# Web Scraping - Mission to Mars

In [1]:
#import dependencies
from splinter import Browser
from splinter.exceptions import ElementDoesNotExist
from bs4 import BeautifulSoup
import pandas as pd
import time

### Mac Users

In [2]:
## executable path to driver for windows users
# executable_path = {'executable_path': '/usr/local/bin/chromedriver'}
# browser = Browser('chrome', **executable_path, headless=False)

### Windows Users

In [3]:
#executable path to driver for windows users
executable_path = {'executable_path': 'chromedriver.exe'}
browser = Browser('chrome', **executable_path, headless=False)

### NASA Mars News

In [4]:
#url of page to be scraped 
url_news = 'https://mars.nasa.gov/news/'

In [5]:
#visit the url through the spinter module and add 5 sec delay in the execution 
browser.visit(url_news)
time.sleep(5)

In [6]:
# HTML Object
html = browser.html

# Parse HTML with Beautiful Soup
soup = BeautifulSoup(html, 'html.parser')

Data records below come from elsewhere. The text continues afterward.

/-- **DEPTH-TABLE ROW `18097b1`, `(p, d_K) = (5, -7)`, at depth `rank − 1`, v14 — «ONE BIT ⟺ ONE TWIST-SELMER BOUND».**
For `E = 18097b1` and ANY imaginary quadratic `K` with `d_K = -7`: «∃ frame, square-free product `n₁` of `rank E − 1`
Kolyvagin primes, datum: `c_1(n₁) ≠ 0`» `↔` «`#Sel_5(E^{(d_K)}/ℚ) ≤ 5^{rank E − 1}`» — the lineage's depth row on
the ♠ cell (`kolyvaginClass_depth_ne_zero_iff_shaTrivial_twistSelmer_of_lemma84`, g14) with `Ш(E)[5] = 0` DISCHARGED by
SW Thm. 1.1. With `rank E = 3` (the tree holds `3 ≤ rank`) the bit a depth-`2` computation would find is EXACTLY
«`dim_𝔽₅ Sel_5(E^{(d_K)}) ≤ 2`»; for a twist of analytic rank `0` (no `5`-torsion: `E^{(d)}[5]` is irreducible)
that is «`#Ш(E^{(d_K)}/ℚ)[5] ≤ 25`». CONDITIONAL on (γ), W. Zhang L8.4 (1) / 9.1 and SW Thm. 1.1 by name; per curve;
BSD is not proved by it. [cite: SteinWuthrich2013, Thm. 1.1 (p. 1758)] [cite: WZhang2014, Lemma 8.4 (1) (p. 236)]
[cite: GrossLMS1991, Prop. 3.7 (2), §5 (5.1)] [cite: Kolyvagin1991MathAnn, Thm. 2.3] -/
theorem exactRowDepth_5_neg7_iff_twistSelmer
    (hSW : SteinWuthrich2013_sha_inf_torsionBy_eq_bot_of_two_le_rank)
    (h372 : GrossLMS1991.prop37_2_frobeniusCongruence)
    (h84 : Literature.NumberTheory.EllipticCurves.WZhang2014_lemma84_exists_minimal_kolyvaginClass_one_selmerCard)
    (K : Type) [Field K] [NumberField K] (hK : IsImaginaryQuadratic K)
    (hD : NumberField.discr K = -7) :
    haveI := isElliptic_of_mem_atlasR3A00 mem_atlas;
    haveI := isGloballyMinimal_of_mem_atlasR3A00 mem_atlas;
    haveI : NeZero ((c18097b1.e.baseChange ℚ).conductorNorm ℤ) := neZero_conductorNorm_of_isElliptic _;
    haveI := Fact.mk (by norm_num : Nat.Prime 5);
    (∃ (Dt : ModularParametrizationData (c18097b1.e.baseChange ℚ) ((c18097b1.e.baseChange ℚ).conductorNorm ℤ)) (β : ℤ) (ι : K →+* ℂ) (n₁ : ℕ)
      (d : KolyvaginHeegnerData Dt β ι n₁), Squarefree n₁ ∧
        (∀ q ∈ n₁.primeFactors, Zhang2014.IsKolyvaginPrime ((c18097b1.e.baseChange ℚ).conductorNorm ℤ) (c18097b1.e.baseChange ℚ) K 5 q) ∧
        n₁.primeFactors.card + 1 = (c18097b1.e.baseChange ℚ).mordellWeilRank ∧ d.kolyvaginClass (p := 5) (by norm_num) 1 ≠ 0) ↔
    Nat.card (((c18097b1.e.baseChange ℚ).quadraticTwist (NumberField.discr K : ℚ)).selmerGroup (5 : ℕ)) ≤
      5 ^ ((c18097b1.e.baseChange ℚ).mordellWeilRank - 1) := by
  haveI := isElliptic_of_mem_atlasR3A00 mem_atlas
  haveI := isGloballyMinimal_of_mem_atlasR3A00 mem_atlas
  haveI iNZ : NeZero ((c18097b1.e.baseChange ℚ).conductorNorm ℤ) := neZero_conductorNorm_of_isElliptic _
  haveI i5 := Fact.mk (by norm_num : Nat.Prime 5)
  have hsp := spade_5
  have hKN : ∀ v : HeightOneSpectrum (𝓞 ℚ), (c18097b1.e.baseChange ℚ).HasMultiplicativeReductionAt v →
      ¬ 5 ∣ (c18097b1.e.baseChange ℚ).ordMinimalDiscriminant v :=
    not_dvd_ordMinimalDiscriminant_of_intModel_table intModel (p := 5) (Δ₀ := 18097) (by decide +kernel)
      (B := 8) (by decide +kernel) (by decide +kernel)
  have hS2 : ¬ Squarefree ((c18097b1.e.baseChange ℚ).conductorNorm ℤ) →
      (∃ (ℓ : ℕ) (_ : Fact ℓ.Prime), (c18097b1.e.baseChange ℚ).HasMultiplicativeReductionAtPrime ℓ ∧
          ¬ 5 ∣ padicValInt ℓ (c18097b1.e.baseChange ℚ).minimalDiscriminantInt) ∧
        ∃ (ℓ₁ ℓ₂ : ℕ) (_ : Fact ℓ₁.Prime) (_ : Fact ℓ₂.Prime), ℓ₁ ≠ ℓ₂ ∧
          (c18097b1.e.baseChange ℚ).HasMultiplicativeReductionAtPrime ℓ₁ ∧
            (c18097b1.e.baseChange ℚ).HasMultiplicativeReductionAtPrime ℓ₂ :=
    fun hns ↦ absurd ((c18097b1.e.baseChange ℚ).isSemistable_iff_squarefree_conductorNorm.mp hsp.2) hns
  have hH := satisfiesHeegnerHypothesis_conductorNorm_of_intModel intModel K hK.1 hD heegner_neg7
  have hD3 : NumberField.discr K ≠ -3 := by rw [hD]; norm_num
  have hD4 : NumberField.discr K ≠ -4 := by rw [hD]; norm_num
  have hpD : ¬ (((5 : ℕ) : ℤ) ∣ NumberField.discr K) := by rw [hD]; norm_num
  have hr3 : 3 ≤ (c18097b1.e.baseChange ℚ).mordellWeilRank := three_le_rank
  exact (kolyvaginClass_depth_ne_zero_iff_shaTrivial_twistSelmer_of_lemma84 h372 h84 _ not_hasCM 5 (by norm_num)
    goodOrdinary_5.1 goodOrdinary_5.2 hasSurjectiveModNGaloisRep_pow_5 hKN hsp.1 hS2 K hK hD3 hD4 hpD hH
    (le_trans (by norm_num) hr3)).trans
    (and_iff_right (sha_inf_torsionBy_five_eq_bot hSW))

# Scrape the NASA Mars News Site and collect the latest News Title and Paragraph Text. 
# Assign the text to variables that you can reference later.

news_title = soup.find_all('div', class_='content_title')[1]
#used the location for news_title as it was not scraping the "a" element of html in the given class.
#simply using news_title = soup.find('div', class_='content_title').find('a').text
#other way of doing it would be to call the main 'div' for the first news article and then use it to pull title and paragraph
#article = soup.find("div", class_='list_text')
news_title = news_title.text

news_p = soup.find(class_='article_teaser_body').text

print(f'news_title = {news_title} \nnews_p = {news_p}')

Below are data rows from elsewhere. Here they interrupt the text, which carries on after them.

import Summits.HubbardSuperconductivity.HubbardSuperconductivity.Theorems.ThermalWedgeTwTipContinuationEdgeOrder
import Summits.HubbardSuperconductivity.HubbardSuperconductivity.Theorems.DeformationLadderDeformedRungCooperLog
import Summits.HubbardSuperconductivity.HubbardSuperconductivity.Theorems.DeformationLadderDeformedRungTuning

/-!
# `DeformedRung` (stmt-HubbardSuperconductivity-1894, route `DeformationLadder`) — piece 3:
# the extensive gap of the `U = 0` reduced d-wave BCS torus at EVERY doping `δ ∈ (0,1/2)` and
# EVERY side `L`

`extensiveGap_all`: for `δ ∈ (0,1/2)` and `c > 0` there is `κ > 0` with
`κ L² ≤ E_L(0,0) − E_L(0,c)` eventually in `L` (all parities), where
`E_L(U,g) = minEnergyOn (hubbardTorus 2 L 1 U − (g/L²) P_L) (szSector (2⌊(1−δ)L²/2⌋) 0)`,
`P_L = (pairField d L)ᴴ (pairField d L)`. This is `extensiveGap` of
Theorems/ThermalWedgeTwTipContinuationEdgeOrder.lean (BCS trial state + Cooper logarithm + sector
transfer: `gap_at_side`, `budget_arith`) with its two parity/doping-specific inputs replaced by the
every-side Cooper bound below the ceiling `μ ≤ s²/4` (`exists_gap_cooperLog_all`) and the
every-filling tuning `exists_mu_of_target_all` (ceiling `β = s²/4`, `s = 3/10`, deficit `η = δ`,
gap buffer capped by `βδ/4` so that `10D² ≤ δβ²`). Folklore (BCS 1957; Bogoliubov 1958; Leggett,
*Quantum Liquids* (2006) §5.4).
-/

noncomputable section

namespace Summit.HubbardSuperconductivity.DeformationLadder.DeformedRung

open Matrix Filter Finset
open Literature.MathematicalPhysics.QuantumLattice Literature.Probability.LatticeModels
open Summit.HubbardSuperconductivity.TwTipContinuation.Negative
open Summit.HubbardSuperconductivity.TwTipContinuation.IsogapTransport
open scoped ComplexOrder

/-- **The extensive gap at the `U = 0` edge, every doping and every side.** For `δ ∈ (0,1/2)` and
`c > 0` there is `κ > 0` such that, eventually in `L` (odd `L` included),
`κ L² ≤ E_L(0,0) − E_L(0,c)` in the canonical sector `(2⌊(1−δ)L²/2⌋, S^z = 0)`. [folklore] -/
theorem extensiveGap_all (δ : ℝ) (hδ : δ ∈ Set.Ioo (0 : ℝ) (1 / 2)) (c : ℝ) (hc : 0 < c) :
    ∃ κ : ℝ, 0 < κ ∧ ∃ L₀ : ℕ, ∀ (L : ℕ) [NeZero L], L₀ ≤ L →
      κ * (L : ℝ) ^ 2 ≤
        (Matrix.minEnergyOn (hubbardTorus 2 L 1 0) (szSector (2 * ⌊(1 - δ) * (L : ℝ) ^ 2 / 2⌋₊) 0))
          - (Matrix.minEnergyOn (hubbardTorus 2 L 1 0 - ((c / (L : ℝ) ^ 2 : ℝ) : ℂ) • ((pairField dWaveFormFactor L)ᴴ * pairField dWaveFormFactor L)) (szSector (2 * ⌊(1 - δ) * (L : ℝ) ^ 2 / 2⌋₊) 0)) := by
  obtain ⟨hδ1, hδ2⟩ := hδ
  -- ceiling `β = s²/4 = 9/400` (`s = 3/10`); gap buffer capped by `βδ/4`, so that `10D² ≤ δβ²`
  obtain ⟨D, hD, hDcap, hD100, L₁, hcoop⟩ := exists_gap_cooperLog_all (s := 3 / 10) (by norm_num) (by norm_num)
    (max 2 (1 / (4 * c))) (D₁ := 9 / 400 * δ / 4) (by positivity)
  have hD1 : D ≤ 1 := hD100.trans (by norm_num)
  have hDβ : 10 * D ^ 2 ≤ δ * (9 / 400 : ℝ) ^ 2 := by
    have h1 : D ^ 2 ≤ (9 / 400 * δ / 4) ^ 2 := pow_le_pow_left₀ hD.le hDcap 2
    have h2 : δ ^ 2 ≤ δ := by nlinarith
    nlinarith
  set Cd := (∑ e ∈ insert 0 unitSteps, ‖((dWaveFormFactor e / Real.sqrt 2 : ℝ) : ℂ)‖ * 2) ^ 2 with hCd
  have hCd0 : 0 ≤ Cd := by positivity
  set C₀ : ℝ := 8 + c * (Cd / 2 + 256) with hC₀
  set B₂ : ℝ := 16 + c * Cd with hB₂
  set K : ℝ := B₂ / D ^ 2 + 1 with hK
  have hK1 : 1 ≤ K := by rw [hK]; exact le_add_of_nonneg_left (by positivity)
  have hK0 : 0 ≤ K := by linarith
  have hKB : B₂ / D ^ 2 ≤ K := by rw [hK]; linarith
  obtain ⟨L₂, htune⟩ := exists_mu_of_target_all hD hD1 (by norm_num : (0 : ℝ) < 9 / 400) hδ1
    (by linarith : δ ≤ 1) hDβ hK0
  set Λ₁ : ℝ := (38 / 5) * K + C₀ * (3 / 4 + K ^ 2) with hΛ₁
  refine ⟨D ^ 2 / 2, by positivity, max L₁ (max L₂ (max 3 ⌈4 * Λ₁ / D ^ 2⌉₊)), fun L _ hL => ?_⟩
  have hL₁ : L₁ ≤ L := (le_max_left _ _).trans hL
  have hL₂ : L₂ ≤ L := ((le_max_left _ _).trans (le_max_right _ _)).trans hL
  have hL3 : 3 ≤ L := (((le_max_left _ _).trans (le_max_right _ _)).trans (le_max_right _ _)).trans hL
  have hLbig : 4 * Λ₁ / D ^ 2 ≤ (L : ℝ) :=
    (Nat.ceil_le.1 ((((le_max_right _ _).trans (le_max_right _ _)).trans (le_max_right _ _)).trans hL))
  have hLr : (0 : ℝ) < L := by exact_mod_cast (show 0 < L by omega)
  have hL2pos : (0 : ℝ) < (L : ℝ) ^ 2 := by positivity
  -- the sector and the target mean number
  set n : ℕ := ⌊(1 - δ) * (L : ℝ) ^ 2 / 2⌋₊ with hn
  have hx0 : 0 ≤ (1 - δ) * (L : ℝ) ^ 2 / 2 := by
    have : 0 ≤ 1 - δ := by linarith
    positivity
  have hnle : (n : ℝ) ≤ (1 - δ) * (L : ℝ) ^ 2 / 2 := Nat.floor_le hx0
  have hnge : (1 - δ) * (L : ℝ) ^ 2 / 2 < n + 1 := Nat.lt_floor_add_one _
  have hδL0 : 0 ≤ δ * (L : ℝ) ^ 2 := by positivity
  have hδL : δ * (L : ℝ) ^ 2 ≤ 1 / 2 * (L : ℝ) ^ 2 := mul_le_mul_of_nonneg_right hδ2.le hL2pos.le
  have hn2 : 2 * (n : ℝ) ≤ (L : ℝ) ^ 2 := by linarith
  set t : ℝ := 2 * n - 2 * K * L with ht
  have hKL : 0 ≤ 2 * K * (L : ℝ) := by positivity
  have ht1 : (L : ℝ) ^ 2 / 2 - 2 * K * L - 2 ≤ t := by rw [ht]; linarith
  have ht2 : t ≤ (1 - δ) * (L : ℝ) ^ 2 := by rw [ht]; linarith
  obtain ⟨μ, hμa, hμb, hocc⟩ := htune L hL₂ t ht1 ht2
  clear htune
  -- the Cooper bound at the tuned chemical potential (`−3.82 ≤ −3.75 − 4D ≤ μ ≤ 9/400 = s²/4`)
  have hμ1 : -4 + 2 * (3 / 10 : ℝ) ^ 2 ≤ μ := by
    have : (-4 : ℝ) + 2 * (3 / 10) ^ 2 ≤ -15 / 4 - 4 * D := by
      norm_num
      linarith [hD100]
    linarith
  have hμ2 : μ ≤ (3 / 10 : ℝ) ^ 2 / 4 := by norm_num; exact hμb
  have hμabs : |μ| ≤ 19 / 5 := by
    rw [abs_le]
    constructor
    · linarith [hμa, hD100]
    · linarith [hμb]
  have hS := hcoop L hL₁ μ hμ1 hμ2
  clear hcoop
  set S := ∑ k : TorusSite 2 L, dWaveGap k ^ 2 /
    (2 * Real.sqrt ((torusBand L k - μ) ^ 2 + D ^ 2 * dWaveGap k ^ 2 + D ^ 4)) with hSdef
  rw [le_inv_mul_iff₀ hL2pos] at hS
  have hS1 : 2 * (L : ℝ) ^ 2 ≤ S :=
    calc 2 * (L : ℝ) ^ 2 = (L : ℝ) ^ 2 * 2 := by ring
      _ ≤ (L : ℝ) ^ 2 * max 2 (1 / (4 * c)) := mul_le_mul_of_nonneg_left (le_max_left _ _) hL2pos.le
      _ ≤ S := hS
  have hS2 : (L : ℝ) ^ 2 ≤ 4 * c * S := by
    have h := (mul_le_mul_of_nonneg_left (le_max_right (2 : ℝ) (1 / (4 * c))) hL2pos.le).trans hS
    rw [show (L : ℝ) ^ 2 * (1 / (4 * c)) = (L : ℝ) ^ 2 / (4 * c) by ring, div_le_iff₀ (by positivity)] at h
    linarith
  -- the side estimate
  have hgt : ∑ k : TorusSite 2 L, (1 - (torusBand L k - μ) /
      Real.sqrt ((torusBand L k - μ) ^ 2 + D ^ 2 * dWaveGap k ^ 2 + D ^ 4)) < 2 * n := by
    rw [hocc, ht]
    have : 0 < 2 * K * (L : ℝ) := by positivity
    linarith
  have hside := gap_at_side hL3 hc hD hn2 hS1 hS2 hgt
  rw [hocc] at hside
  have hg : 2 * (n : ℝ) - t = 2 * K * L := by rw [ht]; ring
  have hbud := budget_arith (C₀ := C₀) (B₂ := B₂) hD hLr hK1 hKB hμabs hg (by rw [hΛ₁] at hLbig; exact hLbig)
  rw [← hCd, ← hC₀, ← hB₂] at hside
  linarith

end Summit.HubbardSuperconductivity.DeformationLadder.DeformedRung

news_title = NASA's Perseverance Rover Goes Through Trials by Fire, Ice, Light and Sound 
news_p = The agency's new Mars rover is put through a series of tests in vacuum chambers, acoustic chambers and more to get ready for the Red Planet.


### JPL Mars Space Images - Featured Image

In [7]:
#url of page to be scraped 
url_img = 'https://www.jpl.nasa.gov/spaceimages/?search=&category=Mars'

In [8]:
# Use splinter to navigate the site
browser.visit(url_img)
time.sleep(5)
html1 = browser.html
soup1 = BeautifulSoup(html1, 'html.parser')

In [9]:
# find the image url for the current Featured Mars Image and assign the url string to a variable called featured_image_url.
featured_image = soup1.find('article')['style'].replace("background-image: url('",'').replace("');",'')
featured_image

featured_image_url = (f'https://www.jpl.nasa.gov{featured_image}')
print(featured_image_url)

https://www.jpl.nasa.gov/spaceimages/images/wallpaper/PIA19347-1920x1200.jpg


### Mars Weather

In [10]:
# Visit the Mars Weather twitter account and scrape the latest Mars weather tweet from the page. 
url_weather = 'https://twitter.com/marswxreport?lang=en'
browser.visit(url_weather)
time.sleep(5)
html = browser.html
soup = BeautifulSoup(html, 'html.parser')

In [11]:
# Save the tweet text for the weather report as a variable called mars_weather.
#scrape the mars twitter page
mars_weather = soup.find_all("article", attrs={"role":"article"})[0].text
#Replace all \n with space for continuity
mars_weather = mars_weather.replace('\n', ' ')
#Split to get rid of the initial part of the statement "Mars Weather@MarsWxReport·9h InSight "
mars_weather= mars_weather.split("InSight ")[1]
#mars_weather = mars_weather[40:]
#print out the latest weather tweet
print(mars_weather)

# mars_weather = soup.find_all("article", attrs={"role":"article"})
# mars_weather = lets_try[0].find_all("div")[0].find_all("div")[3]
# mars_weather = lets_try.find_all("div")[9].text
# mars_weather

# Twitter frequently changes how information is presented on their website. If you are having difficulty getting the correct html tag data, consider researching Regular Expression Patterns and how they can be used in combination with the .find() method.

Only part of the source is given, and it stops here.